Collected data entries:
↓

import Summits.QuantumAdvantage.QuantumAdvantage.Theses.MobiusLadder
import Literature.NumberTheory.EllipticCurves.RootNumber

/-!
# Sketch — crux idea `selmer-parity-transfer` (crux stmt-QuantumAdvantage-1389 `LiouvilleNotPPoly`,
route MobiusLadder; crux-ideate round 1, ideator 2)

First lemmas of the line, stated over existing declarations (`WeierstrassCurve.rootNumber` of the
BSD prelude, `Literature.Computability.Complexity.PPoly`, Mathlib `ArithmeticFunction.liouville`,
`ArithmeticFunction.cardDistinctFactors`, `Squarefree`). Nothing here is proved except the trivial
promise-to-language glue; `HesseRootNumberFormula` is CHECKED NUMERICALLY (kit j016656: 0 mismatches
on t ∈ [−3000,3000] and 200 random 60-bit t, against PARI `ellrootno`; conductor = rad(t(27t−1))).
-/

namespace Summit.QuantumAdvantage.QuantumAdvantage.Cruxes.LiouvilleNotPPoly.SelmerParityTransfer

open Literature.Computability.Complexity

/-- The `X₁(3)` family `E_t : y² + x·y + t·y = x³` (`a₁ = 1, a₃ = t`, all other `aᵢ = 0`);
`Δ(E_t) = t³ (1 − 27 t)`, `c₄ = 1 − 24 t`; semistable for every `t ≠ 0, 1/27`, split multiplicative
at every `p ∣ t`, multiplicative at `p ∣ 27t − 1` and split there iff `p ≡ 1 (mod 3)`. -/
def hesse (t : ℕ) : WeierstrassCurve ℚ :=
  { a₁ := 1, a₂ := 0, a₃ := (t : ℚ), a₄ := 0, a₆ := 0 }

/-- `ω₁(m)`: the number of distinct prime factors of `m` that are `≡ 1 (mod 3)`. -/
def omegaOne (m : ℕ) : ℕ := (m.primeFactors.filter fun p => p % 3 = 1).card

/-- **K1** (first checkable lemma; Rohrlich 1993 Prop. 2(ii) + Tate's algorithm on the family,
`w_∞ = −1`): `w(E_t) = −(−1)^{ω(t)} · (−1)^{ω₁(27t−1)}` for every `t ≥ 1`.
In the tree: `rootNumber_eq_algebraicRootNumber` (named fact, hypothesis vacuous here since `E_t`
is semistable), `localRootNumberAt_of_hasSplitMultiplicativeReductionAt`,
`localRootNumberAt_of_hasMultiplicativeReductionAt_of_not_split`. -/
def HesseRootNumberFormula : Prop :=
  ∀ t : ℕ, 1 ≤ t →
    (hesse t).rootNumber =
      -((-1 : ℤ) ^ ArithmeticFunction.cardDistinctFactors t) * (-1) ^ omegaOne (27 * t - 1)

/-- **K1a** (the provable local half of K1, size M/L: Tate's algorithm on the family — the model
`[1,0,t,0,0]` has `v_p(c₄) = 0 < v_p(Δ)` at every `p ∣ t(27t−1)`, so it is minimal and multiplicative
there; `−c₆ ≡ 1 (mod p)` at `p ∣ t` (split), `−c₆ ≡ −3/81 (mod p)` at `p ∣ 27t−1` (split iff
`(−3/p) = 1` iff `p ≡ 1 (mod 3)`, and non-split at `p = 2`); then the prelude's `localRootNumberAt`
case list and `algebraicRootNumber = −∏ᶠ_v localRootNumberAt v`). No modularity input. -/
def HesseAlgebraicRootNumber : Prop :=
  ∀ t : ℕ, 1 ≤ t →
    (hesse t).algebraicRootNumber =
      -((-1 : ℤ) ^ ArithmeticFunction.cardDistinctFactors t) * (-1) ^ omegaOne (27 * t - 1)

/-- **K1b** (bridge through the tree's named fact `WeierstrassCurve.rootNumber_eq_algebraicRootNumber`,
Deligne 1973 / Rohrlich 1994 via modularity; its side condition "no additive reduction above 2, 3"
is vacuous for the semistable `E_t`; `IsElliptic` since `Δ = t³(1−27t) ≠ 0` for `t ≥ 1`). -/
def HesseRootNumberBridge : Prop :=
  (∀ t : ℕ, 1 ≤ t → (hesse t).rootNumber_eq_algebraicRootNumber) →
    HesseAlgebraicRootNumber → HesseRootNumberFormula

/-- **K1′** (its squarefree specialisation: `27t − 1 ≡ 2 (mod 3)` forces an odd number of prime
factors `≡ 2 (mod 3)` counted with multiplicity, so on squarefree `27t−1`,
`(−1)^{ω₁(27t−1)} = −λ(27t−1)`, and `(−1)^{ω(t)} = λ(t)` on squarefree `t`):
`w(E_t) = λ(t) · λ(27t − 1)` whenever `t (27t−1)` is squarefree. -/
def HesseRootNumberSqfree : Prop :=
  ∀ t : ℕ, 1 ≤ t → Squarefree (t * (27 * t - 1)) →
    (hesse t).rootNumber = ArithmeticFunction.liouville t * ArithmeticFunction.liouville (27 * t - 1)

/-- **C⁺ (apex of the transfer)**: no polynomial-size circuit family computes the global root
number (= sign of the functional equation of `L(E_t, s)`; = parity of the `p^∞`-Selmer corank by
Dokchitser–Dokchitser 2010 Thm 1.4; = parity of the Mordell–Weil rank under Ш finite) of `E_t` from
the binary digits of `t`, on the promise that `t(27t−1)` is squarefree. Hypothesis-type. -/
def RootSignHard : Prop :=
  ¬ ∃ L ∈ PPoly, ∀ t : ℕ, 1 ≤ t → Squarefree (t * (27 * t - 1)) →
      (Computability.encodingNatBool.encode t ∈ L ↔ (hesse t).rootNumber = -1)

/-- `λ` is hard for `P/poly` already on the squarefree promise (a strengthening of the crux). -/
def LiouvilleSqfHard : Prop :=
  ¬ ∃ L ∈ PPoly, ∀ N : ℕ, 1 ≤ N → Squarefree N →
      (Computability.encodingNatBool.encode N ∈ L ↔ ArithmeticFunction.liouville N = -1)

/-- glue (trivial, proved): the promise version implies the crux BY NAME. -/
theorem liouvilleNotPPoly_of_sqfHard (h : LiouvilleSqfHard) :
    Theses.MobiusLadder.LiouvilleNotPPoly := by
  intro hmem
  apply h
  refine ⟨_, hmem, fun N _ _ => ?_⟩
  simpa using (Computability.Encoding.mem_toLanguage_iff Computability.encodingNatBool
    {N : ℕ | ArithmeticFunction.liouville N = -1} N)

/-- **K2** (the transfer step, size M): the two-query reduction `w(E_t) = λ(t)·λ(27t−1)` on the
promise, plus closure of `PPoly` under the map `t ↦ 27t − 1` and under products of two `±1` answers
(tree: `mem_PPoly_of_polyTimeTuringReducible`, `inter_mem_PPoly`, `compl_mem_PPoly`). -/
theorem liouvilleSqfHard_of_rootSignHard :
    HesseRootNumberSqfree → RootSignHard → LiouvilleSqfHard := by
  sorry

/-- Composition: the line concludes the crux by name from K1′ and the apex C⁺. -/
theorem LiouvilleNotPPoly_of (h₁ : HesseRootNumberSqfree) (h₂ : RootSignHard) :
    Theses.MobiusLadder.LiouvilleNotPPoly :=
  liouvilleNotPPoly_of_sqfHard (liouvilleSqfHard_of_rootSignHard h₁ h₂)

/-- **K3** (converse / corollary direction, size L): `λ|_{squarefree} ≤_R w(E_·)` — given `N`
squarefree, sample `r` uniformly WITH its factorisation (Kalai 2003), put `t = N·r` (squarefree iff
`gcd(r, N) = 1` and `r` squarefree — both checkable), query `w(E_t)`, and succeed when `27t − 1` is a
prime times an `n^c`-smooth number (trial division + AKS), which happens with probability `≫ 1/n`
by quantitative Linnik for the progression `−1 (mod 27N)` once `r` has `≥ 5n` bits; amplify and
hard-wire the coins (Adleman). Gives `LiouvilleSqfHard → RootSignHard`, i.e. together with K2 the
EQUIVALENCE `RootSignHard ↔ LiouvilleSqfHard`. -/
def RootSignHardOfLiouville : Prop := LiouvilleSqfHard → RootSignHard

/-! ### In-Lean sanity checks (compute discipline: small cases in Lean, `native_decide`; evidence only) -/

/-- The right-hand side of K1 as a computable function. -/
def rhsK1 (t : ℕ) : ℤ :=
  -((-1 : ℤ) ^ ArithmeticFunction.cardDistinctFactors t) * (-1) ^ omegaOne (27 * t - 1)

/-- PARI `ellrootno` values `w(E_t)`, `t = 1, …, 40` (kit job j016656, stdout table). -/
def pariW : List ℤ :=
  [1, 1, 1, 1, -1, 1, 1, -1, 1, -1, -1, 1, -1, 1, -1, 1, -1, 1, 1, 1,
   1, -1, -1, -1, -1, -1, 1, 1, 1, 1, -1, 1, -1, 1, -1, -1, -1, -1, -1, 1]

/-- K1's right-hand side reproduces PARI's analytic root numbers for `t ≤ 40`. -/
example : (List.range 40).map (fun i => rhsK1 (i + 1)) = pariW := by native_decide

/-- K1′ (the squarefree specialisation) agrees with K1 for all `t ≤ 400` on the promise:
`−(−1)^{ω(t)}·(−1)^{ω₁(27t−1)} = λ(t)·λ(27t−1)` whenever `t(27t−1)` is squarefree. -/
example : ∀ t ∈ Finset.Icc 1 400, Squarefree (t * (27 * t - 1)) →
    rhsK1 t = ArithmeticFunction.liouville t * ArithmeticFunction.liouville (27 * t - 1) := by
  native_decide

/-- … and the promise is needed: at `t = 4` (`t` not squarefree) the two sides differ. -/
example : rhsK1 4 ≠ ArithmeticFunction.liouville 4 * ArithmeticFunction.liouville (27 * 4 - 1) := by
  native_decide

end Summit.QuantumAdvantage.QuantumAdvantage.Cruxes.LiouvilleNotPPoly.SelmerParityTransfer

↑

Exercise:
The answer should hold only the lines from the start of the records above through the line containing "open Literature.Computability.Complexity", each set down exactly.

Response for this exercise:
import Summits.QuantumAdvantage.QuantumAdvantage.Theses.MobiusLadder
import Literature.NumberTheory.EllipticCurves.RootNumber

/-!
# Sketch — crux idea `selmer-parity-transfer` (crux stmt-QuantumAdvantage-1389 `LiouvilleNotPPoly`,
route MobiusLadder; crux-ideate round 1, ideator 2)

First lemmas of the line, stated over existing declarations (`WeierstrassCurve.rootNumber` of the
BSD prelude, `Literature.Computability.Complexity.PPoly`, Mathlib `ArithmeticFunction.liouville`,
`ArithmeticFunction.cardDistinctFactors`, `Squarefree`). Nothing here is proved except the trivial
promise-to-language glue; `HesseRootNumberFormula` is CHECKED NUMERICALLY (kit j016656: 0 mismatches
on t ∈ [−3000,3000] and 200 random 60-bit t, against PARI `ellrootno`; conductor = rad(t(27t−1))).
-/

namespace Summit.QuantumAdvantage.QuantumAdvantage.Cruxes.LiouvilleNotPPoly.SelmerParityTransfer

open Literature.Computability.Complexity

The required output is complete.